Effect of the position of the polar body during ICSI on fertilization rate and embryo development.

机构信息

Department of Obstetrics and Gynaecology, Medical School, University of Thessalia, Larissa, Greece.

出版信息

Reprod Sci. 2010 Sep;17(9):849-53. doi: 10.1177/1933719110372421. Epub 2010 Jul 2.

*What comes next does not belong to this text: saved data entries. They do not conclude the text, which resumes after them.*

import Summits.RiemannHypothesis.RiemannHypothesis.Theorems.WeilTwoPrimeDeflE25OBase
import Summits.RiemannHypothesis.RiemannHypothesis.Theorems.WeilTwoPrimeDeflE25ODataPO29
import Literature.NumberTheory.LFunctions.WeilBlockRowsPZ
import Literature.NumberTheory.LFunctions.WeilBlockRowsFast
import Summits.RiemannHypothesis.RiemannHypothesis.Theorems.WeilLegendreBlocks136DataDn14
import HarnessLib

/-!
# Deflated two-prime certificate E25O: dominance of rows 124–125 of `R = S''_odd(κ') − UᵀU` (factored data)

`WeilCert.checkDomRowPZ` with the materialized augmented block, the factored inverse `weilBlocks136Dn/weilBlocks136Ls` and the Bessel block, by `decide +kernel` row by row. Pure proof file.
-/

set_option linter.dupNamespace false

noncomputable section

namespace Summit.RiemannHypothesis.RiemannHypothesis.Theorems.EvenWinsBeyondArch

open Literature.NumberTheory.LFunctions

set_option maxHeartbeats 0 in
/-- Kernel check of the dominance of row 124 of `R` (odd block, certificate E25O). [folklore] -/
theorem checkDomRowF1_124_weilCertDeflE25O :
    weilCertDeflE25OBase.checkDomRowF weilCertDeflE25OPmO weilBlocks136Dn weilBlocks136Ls weilCertDeflE25OHpO weilCertDeflE25OKappa' 1 124 = true := by
  decide +kernel

/-- Kernel check of the dominance of row 124 of `R` (factored data), from the fast row. [folklore] -/
theorem checkDomRowPZ1_124_weilCertDeflE25O :
    weilCertDeflE25OBase.checkDomRowPZ weilCertDeflE25OPmO weilBlocks136Dn weilBlocks136Ls weilCertDeflE25OHpO weilCertDeflE25OKappa' 1 124 = true :=
  WeilCert.checkDomRowPZ_of_F (by decide) checkDomRowF1_124_weilCertDeflE25O

end Summit.RiemannHypothesis.RiemannHypothesis.Theorems.EvenWinsBeyondArch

DOI:10.1177/1933719110372421
PMID:20601537
Abstract

This prospective study was designed to evaluate and clarify further whether the position of the polar body (PB) in relation to injection site during intracytoplasmatic sperm injection (ICSI) has an impact on fertilization and developmental rates and consequently clinical pregnancy outcome. The study included 264 patients undergoing 306 ICSI cycles from September 2007 to January 2009 performed by the same practitioner. Of all oocytes retrieved, 1736 were in metaphase II (MII). From every woman reaching ovum pick up, all MII-collected oocytes were allocated to 1 of the 4 groups according to PB orientation. In group A, MII oocytes were injected with the PB at 6 o'clock, group B with the PB at 7 o'clock, group C with the PB at 11 o'clock, and a group D with the PB at 12 o'clock. A significantly higher proportion of fertilized oocytes were produced from oocytes that had been injected with the PB at 11 o'clock (79.2%) as compared to those at 6 o'clock (70.5%), 7 o'clock (64.4%), and 12 o'clock (68.8%). Furthermore, embryos derived from oocytes that were injected with the PB at 11 o'clock appeared to be of higher quality score than those of the other groups of oocytes. A higher clinical pregnancy rate (28.7%) was obtained after the transfer of embryos from oocytes that had been injected with the PB at 11 o'clock. Given the higher fertilization, developmental, and pregnancy rate in the 11 o'clock group, it is suggested that this may be the preferred position of the PB at ICSI.

摘要

本前瞻性研究旨在进一步评估和阐明卵母细胞极体(PB)在胞质内单精子注射(ICSI)注射部位的位置是否对受精率、胚胎发育率以及临床妊娠结局有影响。该研究纳入了 2007 年 9 月至 2009 年 1 月由同一位医生进行的 306 个 ICSI 周期的 264 名患者。在所有取出的卵母细胞中,有 1736 个处于中期 II 期(MII)。从每位取卵的女性中,根据 PB 方向将所有收集的 MII 卵母细胞分配到 4 个组中的 1 个组。在组 A 中,MII 卵母细胞的 PB 注射在 6 点,组 B 的 PB 注射在 7 点,组 C 的 PB 注射在 11 点,组 D 的 PB 注射在 12 点。与 6 点(70.5%)、7 点(64.4%)和 12 点(68.8%)相比,PB 注射在 11 点的卵母细胞产生的受精卵母细胞比例显著更高(79.2%)。此外,与其他组的卵母细胞相比,来自 PB 注射在 11 点的卵母细胞的胚胎质量评分似乎更高。从 PB 注射在 11 点的卵母细胞中转移胚胎后,获得了更高的临床妊娠率(28.7%)。鉴于 11 点组的受精率、胚胎发育率和妊娠率较高,建议这可能是 ICSI 中 PB 的首选位置。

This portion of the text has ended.